I’ll need to put on a space suit before I go inside, but I don’t think we’ll need to take any precautions until we actually get there.’
‘Why? Isn’t there a risk that this agent is still outside somewhere, and still infectious?’
‘Yes, of course, but whatever the source is, I don’t think it uses airborne transmission.’
Lavat looked quizzical, but it was Gravas who answered. ‘Look at the timescale, Inspector,’ he explained. ‘Spiros and Nico were drinking in that pigsty Jakob calls a bar until
around midnight, but by mid-morning next day Spiros was dead, and probably Nico as well. The two women went into Spiros’s house just after he died, and they’re still both fit and well
and complaining about having to stand around in the street without their clothes on.

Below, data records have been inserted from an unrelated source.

/-! ### The stub -/

/-- **D4 — the GLOBAL BLOCK of the scan program.** Given row blocks as in D3, append the invariant
gates (support `∅`): the power-sum matrices `P_{k+1} = Σ_i A_i^{k+1}`, Newton's recursion
`k • E_k = Σ_{i<k} (-1)^i E_{k-1-i} P_{i+1}` (weighted sums with coefficients `(-1)^i / k` and
products of support-`∅` gates), and the output `Σ_{a,b} u_a (E_n)_{ab} v_b`. The result is a
supported program in the exact hypothesis format of
`SupportSymm.exists_symmetric_circuit_of_supports` (`k = 2`), computing `u · E_n · v` for SOME solution `E` of the recursion. [folklore] -/
theorem stub_rowScan_program (n w D T Eh : ℕ) (H : Fin w → Fin w → MvPolynomial (Fin D) ℂ)
    (u v : Fin w → ℂ)
    (L : List (ArithCircuit.Gate ℂ (Fin n × Fin n))) (K : ℕ → Finset (Fin n))
    (idx : Fin n → Fin n → Fin w → Fin w → ℕ)
    (hL1 : ∀ g ∈ L, g.args ≠ [])
    (hL2 : ∀ g ∈ L, g.fanIn ≤ n + w + D + T + Eh + 1)
    (hL3 : ∀ (i : ℕ) (g : ArithCircuit.Gate ℂ (Fin n × Fin n)), L[i]? = some g →
      ∀ u ∈ g.args, u.RefsBelow i)
    (hL4 : ∀ i, (K i).card ≤ 2)
    (hL5 : ∀ (i : ℕ) (us : List (ArithCircuit.Operand ℂ (Fin n × Fin n))),
      L[i]? = some (.prod us) → ∀ u ∈ us, SupportSymm.osupp K u ⊆ K i)
    (hL6 : ∀ (i : ℕ) (σ : Equiv.Perm (Fin n)), i < L.length → (∀ x ∈ K i, σ x = x) →
      MvPolynomial.rename (fun pq : Fin n × Fin n => (σ pq.1, σ pq.2))
        ((ArithCircuit.gateValues L).getD i 0) = (ArithCircuit.gateValues L).getD i 0)
    (hL7 : ∀ (i k : Fin n) (a b : Fin w), idx i k a b < L.length ∧ K (idx i k a b) = {i} ∧
      (ArithCircuit.gateValues L).getD (idx i k a b) 0 =
        ((Matrix.of fun a' b' : Fin w => MvPolynomial.aeval
            (fun d : Fin D => ∑ j : Fin n, (MvPolynomial.X (i, j) : MvPolynomial (Fin n × Fin n) ℂ)
              ^ ((d : ℕ) + 1)) (H a' b')) ^ ((k : ℕ) + 1)) a b) :
    ∃ (P : ArithCircuit ℂ (Fin n × Fin n)) (K' : ℕ → Finset (Fin n))
      (E : ℕ → Matrix (Fin w) (Fin w) (MvPolynomial (Fin n × Fin n) ℂ)),
      (∀ g ∈ P.gates, g.args ≠ []) ∧
      (∀ g ∈ P.gates, g.fanIn ≤ (n + w + 1) * (n + w + 1) + D + T + Eh) ∧
      P.WellFormed ∧
      (∀ i, (K' i).card ≤ 2) ∧
      (∀ (i : ℕ) (us : List (ArithCircuit.Operand ℂ (Fin n × Fin n))),
        P.gates[i]? = some (.prod us) → ∀ u ∈ us, SupportSymm.osupp K' u ⊆ K' i) ∧
      (∀ (i : ℕ) (σ : Equiv.Perm (Fin n)), i < P.size → (∀ x ∈ K' i, σ x = x) →
        MvPolynomial.rename (fun pq : Fin n × Fin n => (σ pq.1, σ pq.2))
          ((ArithCircuit.gateValues P.gates).getD i 0) =
          (ArithCircuit.gateValues P.gates).getD i 0) ∧
      (∃ j, P.output = .gate j ∧ j < P.size ∧ K' j = ∅) ∧
      P.size ≤ L.length + (n + w + 2) ^ 6 ∧
      E 0 = 1 ∧
      (∀ k : ℕ, 1 ≤ k → k ≤ n →
        (k : ℚ) • E k = ∑ i ∈ Finset.range k,
          (-1 : Matrix (Fin w) (Fin w) (MvPolynomial (Fin n × Fin n) ℂ)) ^ i * E (k - 1 - i) *
          ∑ j : Fin n, (Matrix.of fun a' b' : Fin w => MvPolynomial.aeval
            (fun d : Fin D => ∑ j' : Fin n, (MvPolynomial.X (j, j') : MvPolynomial (Fin n × Fin n) ℂ)
              ^ ((d : ℕ) + 1)) (H a' b')) ^ (i + 1)) ∧
      P.eval = ∑ a : Fin w, ∑ b : Fin w,
        MvPolynomial.C (u a) * (E n) a b * MvPolynomial.C (v b) := by
  -- names (no definitions): the extended annotation, the fan-in bound, the transfer matrices
  -- `A i`, the power-sum matrices `Pm i = Σ_j A_j^{i+1}`
  obtain ⟨K', hK'⟩ : ∃ K' : ℕ → Finset (Fin n),
      K' = fun j => if j < L.length then K j else ∅ := ⟨_, rfl⟩
  obtain ⟨B, hB⟩ : ∃ B : ℕ, B = (n + w + 1) * (n + w + 1) + D + T + Eh := ⟨_, rfl⟩
  obtain ⟨A, hA⟩ : ∃ A : Fin n → Matrix (Fin w) (Fin w) (MvPolynomial (Fin n × Fin n) ℂ),
      A = fun i => Matrix.of fun a' b' : Fin w => MvPolynomial.aeval
        (fun d : Fin D => ∑ j : Fin n, (MvPolynomial.X (i, j) : MvPolynomial (Fin n × Fin n) ℂ)
          ^ ((d : ℕ) + 1)) (H a' b') := ⟨_, rfl⟩
  obtain ⟨Pm, hPm⟩ : ∃ Pm : ℕ → Matrix (Fin w) (Fin w) (MvPolynomial (Fin n × Fin n) ℂ),
      Pm = fun i => ∑ j, A j ^ (i + 1) := ⟨_, rfl⟩
  -- a solution of Newton's recursion, by strong recursion
  obtain ⟨E, hE0, hE⟩ : ∃ E : ℕ → Matrix (Fin w) (Fin w) (MvPolynomial (Fin n × Fin n) ℂ),
      E 0 = 1 ∧ ∀ m, 1 ≤ m → m ≤ n → ∀ a b, E m a b = ∑ ic : Fin m × Fin w,
        ((-1 : ℂ) ^ (ic.1 : ℕ) / (m : ℂ)) • (E (m - 1 - ic.1) a ic.2 * Pm ic.1 ic.2 b) := by
    refine ⟨fun k => Nat.strongRec
      (motive := fun _ => Matrix (Fin w) (Fin w) (MvPolynomial (Fin n × Fin n) ℂ))
      (fun m ih => if hm : m = 0 then 1 else Matrix.of fun a b => ∑ ic : Fin m × Fin w,
        ((-1 : ℂ) ^ (ic.1 : ℕ) / (m : ℂ)) •
          (ih (m - 1 - ic.1) (by omega) a ic.2 * Pm ic.1 ic.2 b)) k, ?_, ?_⟩
    · dsimp only
      rw [Nat.strongRec_eq, dif_pos rfl]
    · intro m hm _ a b
      dsimp only
      rw [Nat.strongRec_eq, dif_neg (by omega), Matrix.of_apply]
  -- arithmetic of the bounds
  have hK'0 : ∀ j, L.length ≤ j → K' j = ∅ := fun j hj => by simp [hK', not_lt.mpr hj]
  have hsq : n + w + 1 ≤ (n + w + 1) * (n + w + 1) := Nat.le_mul_self _
  have hB1 : n + 1 ≤ B := by rw [hB]; omega
  have hB0 : 1 ≤ B := by omega
  have hB2 : n * w + 1 ≤ B := by rw [hB]; nlinarith
  have hB3 : Fintype.card (Fin w × Fin w) + 1 ≤ B := by
    simp only [Fintype.card_prod, Fintype.card_fin]; rw [hB]; nlinarith
  -- the row blocks
  have hIL : (∀ g ∈ L, g.args ≠ []) ∧ (∀ g ∈ L, g.fanIn ≤ B) ∧
      (∀ (i : ℕ) (g : ArithCircuit.Gate ℂ (Fin n × Fin n)), L[i]? = some g →
        ∀ u ∈ g.args, u.RefsBelow i) ∧
      (∀ (i : ℕ) (us : List (ArithCircuit.Operand ℂ (Fin n × Fin n))),
        L[i]? = some (.prod us) → ∀ u ∈ us, SupportSymm.osupp K' u ⊆ K' i) ∧
      (∀ (i : ℕ) (σ : Equiv.Perm (Fin n)), i < L.length → (∀ x ∈ K' i, σ x = x) →
        MvPolynomial.rename (fun pq : Fin n × Fin n => (σ pq.1, σ pq.2))
          ((ArithCircuit.gateValues L).getD i 0) = (ArithCircuit.gateValues L).getD i 0) := by
    rw [hK', hB]
    exact rowScanProg_inv_rowBlocks n w D T Eh L K hL1 hL2 hL3 hL5 hL6
  have hAinv : ∀ (σ : Equiv.Perm (Fin n)) (m : ℕ) (a b : Fin w),
      MvPolynomial.rename (fun pq : Fin n × Fin n => (σ pq.1, σ pq.2)) (∑ j, (A j ^ m) a b) =
        ∑ j, (A j ^ m) a b := fun σ m a b => by
    rw [hA]; exact rowScanProg_psum_invariant H σ m a b
  have hidx : ∀ (i k : Fin n) (a b : Fin w), idx i k a b < L.length ∧
      (ArithCircuit.gateValues L).getD (idx i k a b) 0 = (A i ^ ((k : ℕ) + 1)) a b :=
    fun i k a b => ⟨(hL7 i k a b).1, by rw [hA]; exact (hL7 i k a b).2.2⟩
  -- block 1: the power-sum matrices
  obtain ⟨G₁, p1, p2, p3, p4⟩ :=
    rowScanProg_blockP K' B hB1 A hAinv L idx hidx L List.prefix_rfl hIL
  -- block 2: `E_0` and Newton's recursion
  obtain ⟨G₂, q1, q2, q3, q4⟩ := rowScanProg_blockE0 K' B L.length hB0 G₁ p1.length_le p2
  have hE0' : ∀ a b : Fin w, ∃ j, L.length ≤ j ∧ j < G₂.length ∧
      (ArithCircuit.gateValues G₂).getD j 0 = E 0 a b := fun a b => by
    rw [hE0]; exact q4 (a, b)
  have hPm' : ∀ i < n, ∀ c b : Fin w, ∃ j, L.length ≤ j ∧ j < G₂.length ∧
      (ArithCircuit.gateValues G₂).getD j 0 = Pm i c b := fun i hi c b => by
    rw [hPm]; exact rowScanProg_prov_mono q1 (p4 (⟨i, hi⟩, c, b))
  obtain ⟨G₃, r1, r2, r3, r4⟩ := rowScanProg_blockE K' B L.length hK'0 hB2 E Pm hE G₂
    (p1.trans q1).length_le q2 hE0' hPm' n le_rfl
  -- block 3: the output gate
  obtain ⟨G₄, s1, s2, s3, jo, hjo1, hjo2, hjo3⟩ := rowScanProg_provide_wsum K' B L.length hK'0
    hB3 (fun e : Fin w × Fin w => u e.1 * v e.2) (fun e => E n e.1 e.2) G₃
    ((p1.trans q1).trans r1).length_le r2 (fun e => r4 n le_rfl e.1 e.2)
  have hout : ∑ e : Fin w × Fin w, (u e.1 * v e.2) • E n e.1 e.2 =
      ∑ a, ∑ b, MvPolynomial.C (u a) * E n a b * MvPolynomial.C (v b) := by
    rw [Fintype.sum_prod_type]
    refine Finset.sum_congr rfl fun a _ => Finset.sum_congr rfl fun b _ => ?_
    rw [MvPolynomial.smul_eq_C_mul, map_mul]
    ring
  -- the program
  refine ⟨⟨G₄, .gate jo⟩, K', E, s2.1, hB ▸ s2.2.1, ⟨s2.2.2.1, hjo2⟩, fun i => ?_,
    s2.2.2.2.1, s2.2.2.2.2, ⟨jo, rfl, hjo2, hK'0 jo hjo1⟩, ?_, hE0, fun k hk hkn => ?_, ?_⟩
  · rw [hK']
    dsimp only
    split_ifs
    · exact hL4 i
    · simp
  · change G₄.length ≤ L.length + (n + w + 2) ^ 6
    simp only [Fintype.card_prod, Fintype.card_fin] at p3 q3
    have := rowScanProg_size_bound n w
    omega
  · have h := rowScanProg_newton E Pm hE k hk hkn
    simp only [hPm, hA] at h
    exact h
  · change (ArithCircuit.Operand.gate jo).eval (ArithCircuit.gateValues G₄) = _
    rw [ArithCircuit.Operand.eval_gate, hjo3, hout]

end Summit.ValiantsHypothesis.ValiantsHypothesis.Theorems

end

‘Whatever this thing is, the one thing we do know for certain is that it attacks really quickly. If the two women had breathed in any virus particles – assuming for the moment that
it
is
a virus – I would have expected one or both of them by now to be showing some signs of physical distress. I mean bleeding, choking, vomiting or something, to show that the
infection had taken a hold.’
Lavat nodded slowly. ‘Yes,’ he said. ‘That makes sense. I think you’re probably right.’
‘And,’ Gravas added, ‘I’m pleased to say that the same logic applies to us as well. We’ve been inside both properties without wearing the right protective equipment
– the paper mask would help, but it’s certainly not a proper defence against an airborne pathogen – and we’re still fine.’